→ **Exercise prompt**
Retype, exactly as they appear below, the lines between the line holding "# (helper for" and the line holding "i₀ ∪ column", both ends included.
╭─ Material supplied
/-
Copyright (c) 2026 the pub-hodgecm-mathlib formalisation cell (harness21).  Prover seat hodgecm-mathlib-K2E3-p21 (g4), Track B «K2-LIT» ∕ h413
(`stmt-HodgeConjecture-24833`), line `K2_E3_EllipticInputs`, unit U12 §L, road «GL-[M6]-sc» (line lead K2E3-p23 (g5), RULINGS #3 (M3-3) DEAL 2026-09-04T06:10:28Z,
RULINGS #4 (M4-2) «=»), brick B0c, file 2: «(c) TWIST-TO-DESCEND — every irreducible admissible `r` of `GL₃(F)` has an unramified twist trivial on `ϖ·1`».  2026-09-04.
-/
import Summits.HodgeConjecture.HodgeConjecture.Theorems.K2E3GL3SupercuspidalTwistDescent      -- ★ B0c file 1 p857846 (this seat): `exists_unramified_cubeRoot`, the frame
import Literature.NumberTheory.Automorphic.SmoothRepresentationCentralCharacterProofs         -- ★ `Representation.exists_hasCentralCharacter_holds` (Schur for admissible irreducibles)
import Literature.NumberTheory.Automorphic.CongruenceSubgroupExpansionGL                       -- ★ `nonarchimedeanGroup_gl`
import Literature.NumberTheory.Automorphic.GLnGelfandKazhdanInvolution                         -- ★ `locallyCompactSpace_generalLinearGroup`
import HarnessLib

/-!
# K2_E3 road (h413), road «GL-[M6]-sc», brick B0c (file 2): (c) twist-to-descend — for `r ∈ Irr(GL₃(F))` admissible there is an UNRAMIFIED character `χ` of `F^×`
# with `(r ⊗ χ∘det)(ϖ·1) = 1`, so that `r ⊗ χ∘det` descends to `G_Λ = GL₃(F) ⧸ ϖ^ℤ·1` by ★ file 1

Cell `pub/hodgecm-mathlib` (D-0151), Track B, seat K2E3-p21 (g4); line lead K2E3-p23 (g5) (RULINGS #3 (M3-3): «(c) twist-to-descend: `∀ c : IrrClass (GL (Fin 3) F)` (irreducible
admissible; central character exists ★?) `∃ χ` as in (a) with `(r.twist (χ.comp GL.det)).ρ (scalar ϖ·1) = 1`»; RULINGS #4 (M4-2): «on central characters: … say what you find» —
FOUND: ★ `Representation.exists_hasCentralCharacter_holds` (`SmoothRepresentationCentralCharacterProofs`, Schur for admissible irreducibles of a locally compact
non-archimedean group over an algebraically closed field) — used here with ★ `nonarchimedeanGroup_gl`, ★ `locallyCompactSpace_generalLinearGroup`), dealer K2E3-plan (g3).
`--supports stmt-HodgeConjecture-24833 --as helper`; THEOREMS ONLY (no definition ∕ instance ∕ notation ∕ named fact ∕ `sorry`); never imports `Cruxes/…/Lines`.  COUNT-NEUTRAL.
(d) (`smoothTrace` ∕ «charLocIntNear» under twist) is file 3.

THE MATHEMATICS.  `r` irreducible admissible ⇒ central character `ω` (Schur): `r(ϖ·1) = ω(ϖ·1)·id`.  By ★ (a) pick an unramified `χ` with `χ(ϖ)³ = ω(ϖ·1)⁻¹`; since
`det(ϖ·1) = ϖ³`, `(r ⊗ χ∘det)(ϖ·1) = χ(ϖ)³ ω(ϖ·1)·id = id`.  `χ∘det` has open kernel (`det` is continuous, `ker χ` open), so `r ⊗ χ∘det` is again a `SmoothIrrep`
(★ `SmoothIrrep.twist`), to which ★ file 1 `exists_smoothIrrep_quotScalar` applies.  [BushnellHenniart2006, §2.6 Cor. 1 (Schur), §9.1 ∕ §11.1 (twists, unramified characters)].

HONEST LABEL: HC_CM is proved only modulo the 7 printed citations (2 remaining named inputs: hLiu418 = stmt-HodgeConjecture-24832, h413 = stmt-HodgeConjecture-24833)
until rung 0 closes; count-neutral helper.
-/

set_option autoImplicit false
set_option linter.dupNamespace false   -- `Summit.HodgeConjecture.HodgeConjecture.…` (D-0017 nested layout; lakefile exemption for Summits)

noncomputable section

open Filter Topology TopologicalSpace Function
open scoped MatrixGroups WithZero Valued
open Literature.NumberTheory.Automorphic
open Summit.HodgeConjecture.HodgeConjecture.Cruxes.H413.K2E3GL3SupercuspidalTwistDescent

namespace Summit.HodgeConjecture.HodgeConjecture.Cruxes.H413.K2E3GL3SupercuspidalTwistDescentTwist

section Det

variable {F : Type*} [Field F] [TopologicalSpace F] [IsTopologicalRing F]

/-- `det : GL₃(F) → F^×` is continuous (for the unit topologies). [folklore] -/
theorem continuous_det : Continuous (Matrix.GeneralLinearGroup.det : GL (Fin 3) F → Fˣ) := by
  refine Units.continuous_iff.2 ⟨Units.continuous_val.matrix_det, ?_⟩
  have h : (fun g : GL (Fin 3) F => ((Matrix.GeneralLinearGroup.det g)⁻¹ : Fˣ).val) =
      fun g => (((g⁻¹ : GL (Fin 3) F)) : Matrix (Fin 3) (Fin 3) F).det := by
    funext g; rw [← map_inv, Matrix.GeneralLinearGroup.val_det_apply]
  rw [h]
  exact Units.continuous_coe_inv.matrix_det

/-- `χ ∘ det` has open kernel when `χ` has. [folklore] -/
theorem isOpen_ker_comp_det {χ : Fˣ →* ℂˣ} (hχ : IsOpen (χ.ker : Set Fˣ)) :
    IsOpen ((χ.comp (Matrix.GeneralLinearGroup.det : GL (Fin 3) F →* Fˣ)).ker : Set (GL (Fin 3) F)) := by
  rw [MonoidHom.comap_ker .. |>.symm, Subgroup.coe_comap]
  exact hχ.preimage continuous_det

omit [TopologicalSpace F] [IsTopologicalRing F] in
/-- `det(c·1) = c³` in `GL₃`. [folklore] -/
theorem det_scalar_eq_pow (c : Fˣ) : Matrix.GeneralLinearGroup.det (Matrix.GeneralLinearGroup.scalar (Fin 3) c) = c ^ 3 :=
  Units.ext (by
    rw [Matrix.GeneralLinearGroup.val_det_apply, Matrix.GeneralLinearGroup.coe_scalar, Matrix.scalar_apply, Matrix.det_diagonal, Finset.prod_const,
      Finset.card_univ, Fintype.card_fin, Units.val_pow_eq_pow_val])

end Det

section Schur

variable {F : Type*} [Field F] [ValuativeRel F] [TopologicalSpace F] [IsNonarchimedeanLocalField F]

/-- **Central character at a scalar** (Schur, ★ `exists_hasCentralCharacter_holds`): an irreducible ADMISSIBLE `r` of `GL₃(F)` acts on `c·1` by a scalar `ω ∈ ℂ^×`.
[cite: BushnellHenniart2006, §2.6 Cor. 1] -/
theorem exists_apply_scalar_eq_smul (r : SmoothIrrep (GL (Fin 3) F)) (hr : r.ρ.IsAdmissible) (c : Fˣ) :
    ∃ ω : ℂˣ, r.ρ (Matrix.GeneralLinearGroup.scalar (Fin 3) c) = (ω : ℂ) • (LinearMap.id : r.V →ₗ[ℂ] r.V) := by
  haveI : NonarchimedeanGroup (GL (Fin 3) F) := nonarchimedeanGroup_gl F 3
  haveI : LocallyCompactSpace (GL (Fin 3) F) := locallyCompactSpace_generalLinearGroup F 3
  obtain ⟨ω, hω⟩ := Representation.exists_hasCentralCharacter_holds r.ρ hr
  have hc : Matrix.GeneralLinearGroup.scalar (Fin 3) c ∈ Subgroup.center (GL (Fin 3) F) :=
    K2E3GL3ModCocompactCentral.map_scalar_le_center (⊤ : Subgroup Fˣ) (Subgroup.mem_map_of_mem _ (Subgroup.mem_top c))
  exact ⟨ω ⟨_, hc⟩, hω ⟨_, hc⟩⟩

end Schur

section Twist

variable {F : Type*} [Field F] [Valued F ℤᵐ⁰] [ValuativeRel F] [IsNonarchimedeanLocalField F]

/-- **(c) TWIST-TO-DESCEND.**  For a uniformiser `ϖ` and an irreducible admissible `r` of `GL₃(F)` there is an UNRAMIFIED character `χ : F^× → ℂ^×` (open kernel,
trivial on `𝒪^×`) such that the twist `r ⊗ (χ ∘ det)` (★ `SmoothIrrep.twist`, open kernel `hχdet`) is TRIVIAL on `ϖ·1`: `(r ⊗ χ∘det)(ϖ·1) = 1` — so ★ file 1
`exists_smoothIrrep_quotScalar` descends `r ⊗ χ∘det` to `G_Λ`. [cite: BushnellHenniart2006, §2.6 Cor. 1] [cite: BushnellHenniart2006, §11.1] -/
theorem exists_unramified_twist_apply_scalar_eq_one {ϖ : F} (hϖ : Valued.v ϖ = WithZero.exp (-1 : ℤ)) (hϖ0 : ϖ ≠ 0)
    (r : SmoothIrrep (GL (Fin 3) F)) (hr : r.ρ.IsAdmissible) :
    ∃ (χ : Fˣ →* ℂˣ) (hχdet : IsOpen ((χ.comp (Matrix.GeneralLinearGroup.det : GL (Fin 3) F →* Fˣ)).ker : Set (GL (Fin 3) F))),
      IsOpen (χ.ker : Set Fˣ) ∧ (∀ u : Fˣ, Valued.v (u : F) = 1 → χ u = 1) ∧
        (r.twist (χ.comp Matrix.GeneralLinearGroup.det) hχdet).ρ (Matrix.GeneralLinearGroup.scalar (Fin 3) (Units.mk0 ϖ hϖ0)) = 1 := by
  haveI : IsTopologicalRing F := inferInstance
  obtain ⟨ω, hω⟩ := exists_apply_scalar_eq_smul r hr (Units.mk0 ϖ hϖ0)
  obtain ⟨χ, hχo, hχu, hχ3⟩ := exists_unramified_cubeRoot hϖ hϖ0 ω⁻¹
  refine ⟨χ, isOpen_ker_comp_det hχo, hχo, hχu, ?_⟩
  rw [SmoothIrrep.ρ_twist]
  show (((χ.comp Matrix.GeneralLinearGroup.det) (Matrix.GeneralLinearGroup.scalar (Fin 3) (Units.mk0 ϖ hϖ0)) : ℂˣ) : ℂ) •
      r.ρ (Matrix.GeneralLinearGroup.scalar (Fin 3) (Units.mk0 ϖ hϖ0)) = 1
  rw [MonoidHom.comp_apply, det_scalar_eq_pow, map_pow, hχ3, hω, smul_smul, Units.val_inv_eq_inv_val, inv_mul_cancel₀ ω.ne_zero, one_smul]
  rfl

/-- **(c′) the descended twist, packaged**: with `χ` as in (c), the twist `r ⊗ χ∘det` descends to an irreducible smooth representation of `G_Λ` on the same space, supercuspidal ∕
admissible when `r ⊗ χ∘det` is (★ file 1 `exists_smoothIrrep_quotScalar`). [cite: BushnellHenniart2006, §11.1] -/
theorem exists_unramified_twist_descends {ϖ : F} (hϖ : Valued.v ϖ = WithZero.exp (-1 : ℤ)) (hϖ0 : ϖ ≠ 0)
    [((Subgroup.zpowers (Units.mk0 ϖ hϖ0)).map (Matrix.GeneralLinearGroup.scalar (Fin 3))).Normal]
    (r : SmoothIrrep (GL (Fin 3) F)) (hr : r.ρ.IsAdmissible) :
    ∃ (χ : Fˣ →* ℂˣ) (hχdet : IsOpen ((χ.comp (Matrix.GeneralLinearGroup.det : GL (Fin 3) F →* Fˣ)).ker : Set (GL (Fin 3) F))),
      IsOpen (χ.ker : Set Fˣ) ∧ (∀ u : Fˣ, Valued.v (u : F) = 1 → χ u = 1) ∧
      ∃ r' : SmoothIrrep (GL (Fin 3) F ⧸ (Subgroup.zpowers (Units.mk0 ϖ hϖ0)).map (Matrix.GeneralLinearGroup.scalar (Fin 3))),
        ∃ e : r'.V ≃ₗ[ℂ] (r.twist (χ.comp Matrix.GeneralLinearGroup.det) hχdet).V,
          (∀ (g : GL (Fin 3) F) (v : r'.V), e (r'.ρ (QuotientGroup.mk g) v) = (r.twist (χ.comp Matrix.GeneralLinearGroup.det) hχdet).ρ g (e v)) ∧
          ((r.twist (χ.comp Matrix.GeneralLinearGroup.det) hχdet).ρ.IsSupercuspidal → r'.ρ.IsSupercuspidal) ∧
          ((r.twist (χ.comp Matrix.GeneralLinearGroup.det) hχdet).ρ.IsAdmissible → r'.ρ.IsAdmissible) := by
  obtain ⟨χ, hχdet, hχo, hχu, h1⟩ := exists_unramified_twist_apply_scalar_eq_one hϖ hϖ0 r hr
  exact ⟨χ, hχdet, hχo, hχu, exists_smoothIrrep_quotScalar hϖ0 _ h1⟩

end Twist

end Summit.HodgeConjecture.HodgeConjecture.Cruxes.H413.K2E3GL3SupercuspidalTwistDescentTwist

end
╰─
╭─ Material supplied
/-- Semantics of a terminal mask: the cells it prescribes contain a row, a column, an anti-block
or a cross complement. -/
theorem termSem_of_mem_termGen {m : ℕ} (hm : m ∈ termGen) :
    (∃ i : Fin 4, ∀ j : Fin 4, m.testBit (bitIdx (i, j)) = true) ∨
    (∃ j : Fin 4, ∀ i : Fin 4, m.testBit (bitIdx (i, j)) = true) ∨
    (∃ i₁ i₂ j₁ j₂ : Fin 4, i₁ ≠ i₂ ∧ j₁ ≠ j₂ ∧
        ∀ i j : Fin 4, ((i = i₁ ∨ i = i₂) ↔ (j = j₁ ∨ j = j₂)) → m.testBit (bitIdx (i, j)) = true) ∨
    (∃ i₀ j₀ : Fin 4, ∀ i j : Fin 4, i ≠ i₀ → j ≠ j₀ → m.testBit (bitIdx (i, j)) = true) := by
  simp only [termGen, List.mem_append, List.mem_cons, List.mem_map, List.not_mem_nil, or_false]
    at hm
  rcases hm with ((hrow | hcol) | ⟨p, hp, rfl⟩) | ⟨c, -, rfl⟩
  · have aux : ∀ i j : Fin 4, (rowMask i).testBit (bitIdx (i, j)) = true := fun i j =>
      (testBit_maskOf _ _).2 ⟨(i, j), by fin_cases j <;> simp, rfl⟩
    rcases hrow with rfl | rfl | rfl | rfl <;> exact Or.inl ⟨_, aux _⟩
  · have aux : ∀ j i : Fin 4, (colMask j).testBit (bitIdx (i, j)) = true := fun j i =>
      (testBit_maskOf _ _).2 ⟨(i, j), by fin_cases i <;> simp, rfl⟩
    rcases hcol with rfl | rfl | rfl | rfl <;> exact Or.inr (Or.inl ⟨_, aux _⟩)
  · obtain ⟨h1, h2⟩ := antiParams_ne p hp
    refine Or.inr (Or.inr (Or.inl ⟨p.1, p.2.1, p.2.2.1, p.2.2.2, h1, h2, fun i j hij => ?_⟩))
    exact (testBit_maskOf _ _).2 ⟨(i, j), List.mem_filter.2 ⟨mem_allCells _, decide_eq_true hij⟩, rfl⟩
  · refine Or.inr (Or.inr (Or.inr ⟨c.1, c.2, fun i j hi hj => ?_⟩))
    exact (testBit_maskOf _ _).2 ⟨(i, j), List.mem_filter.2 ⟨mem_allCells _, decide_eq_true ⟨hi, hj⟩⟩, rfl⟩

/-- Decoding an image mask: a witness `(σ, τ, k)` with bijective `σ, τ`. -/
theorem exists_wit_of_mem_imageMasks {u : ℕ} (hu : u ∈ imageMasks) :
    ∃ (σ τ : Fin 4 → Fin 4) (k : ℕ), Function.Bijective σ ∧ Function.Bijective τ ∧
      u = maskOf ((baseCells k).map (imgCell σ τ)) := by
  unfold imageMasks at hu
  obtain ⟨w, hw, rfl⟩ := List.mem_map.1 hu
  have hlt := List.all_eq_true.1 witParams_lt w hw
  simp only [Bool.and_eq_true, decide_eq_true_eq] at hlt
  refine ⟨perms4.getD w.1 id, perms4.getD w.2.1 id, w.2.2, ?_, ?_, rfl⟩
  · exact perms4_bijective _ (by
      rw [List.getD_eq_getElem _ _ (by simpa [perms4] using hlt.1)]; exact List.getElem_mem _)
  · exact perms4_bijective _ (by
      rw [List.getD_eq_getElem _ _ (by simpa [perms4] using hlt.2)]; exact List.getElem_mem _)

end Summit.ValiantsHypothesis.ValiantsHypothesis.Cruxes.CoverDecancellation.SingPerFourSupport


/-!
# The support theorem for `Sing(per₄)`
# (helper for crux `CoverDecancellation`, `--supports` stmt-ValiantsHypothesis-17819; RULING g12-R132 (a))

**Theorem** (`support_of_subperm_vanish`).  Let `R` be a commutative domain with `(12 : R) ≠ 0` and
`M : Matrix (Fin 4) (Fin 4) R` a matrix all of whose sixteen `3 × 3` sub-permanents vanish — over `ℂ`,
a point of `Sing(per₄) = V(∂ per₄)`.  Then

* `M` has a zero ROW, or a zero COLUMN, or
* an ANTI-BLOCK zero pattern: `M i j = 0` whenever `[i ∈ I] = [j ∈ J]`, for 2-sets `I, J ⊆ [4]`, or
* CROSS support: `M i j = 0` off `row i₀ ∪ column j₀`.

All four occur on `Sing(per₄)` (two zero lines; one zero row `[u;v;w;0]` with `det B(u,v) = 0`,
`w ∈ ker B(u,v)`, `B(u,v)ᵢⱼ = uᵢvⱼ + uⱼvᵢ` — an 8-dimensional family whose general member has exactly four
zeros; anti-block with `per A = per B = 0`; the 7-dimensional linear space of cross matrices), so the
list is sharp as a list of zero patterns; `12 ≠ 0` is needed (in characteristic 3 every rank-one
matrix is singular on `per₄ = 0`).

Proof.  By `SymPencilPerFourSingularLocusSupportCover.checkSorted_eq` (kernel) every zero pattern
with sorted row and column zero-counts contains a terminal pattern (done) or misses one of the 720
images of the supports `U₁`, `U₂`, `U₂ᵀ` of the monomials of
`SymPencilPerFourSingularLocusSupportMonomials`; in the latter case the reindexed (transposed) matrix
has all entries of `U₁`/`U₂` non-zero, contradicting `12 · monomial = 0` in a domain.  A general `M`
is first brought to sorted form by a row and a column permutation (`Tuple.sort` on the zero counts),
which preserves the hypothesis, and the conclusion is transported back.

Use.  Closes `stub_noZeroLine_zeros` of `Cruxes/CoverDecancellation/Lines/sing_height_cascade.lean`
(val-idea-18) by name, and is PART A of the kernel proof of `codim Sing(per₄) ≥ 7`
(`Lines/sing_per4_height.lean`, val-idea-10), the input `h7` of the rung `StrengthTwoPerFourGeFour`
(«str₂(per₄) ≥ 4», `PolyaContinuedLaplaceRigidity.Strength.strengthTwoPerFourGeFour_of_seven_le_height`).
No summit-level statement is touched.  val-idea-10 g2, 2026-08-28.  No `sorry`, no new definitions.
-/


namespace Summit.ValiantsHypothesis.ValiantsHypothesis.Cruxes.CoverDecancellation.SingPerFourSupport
╰─
→ **Written answer**
# (helper for crux `CoverDecancellation`, `--supports` stmt-ValiantsHypothesis-17819; RULING g12-R132 (a))

**Theorem** (`support_of_subperm_vanish`).  Let `R` be a commutative domain with `(12 : R) ≠ 0` and
`M : Matrix (Fin 4) (Fin 4) R` a matrix all of whose sixteen `3 × 3` sub-permanents vanish — over `ℂ`,
a point of `Sing(per₄) = V(∂ per₄)`.  Then

* `M` has a zero ROW, or a zero COLUMN, or
* an ANTI-BLOCK zero pattern: `M i j = 0` whenever `[i ∈ I] = [j ∈ J]`, for 2-sets `I, J ⊆ [4]`, or
* CROSS support: `M i j = 0` off `row i₀ ∪ column j₀`.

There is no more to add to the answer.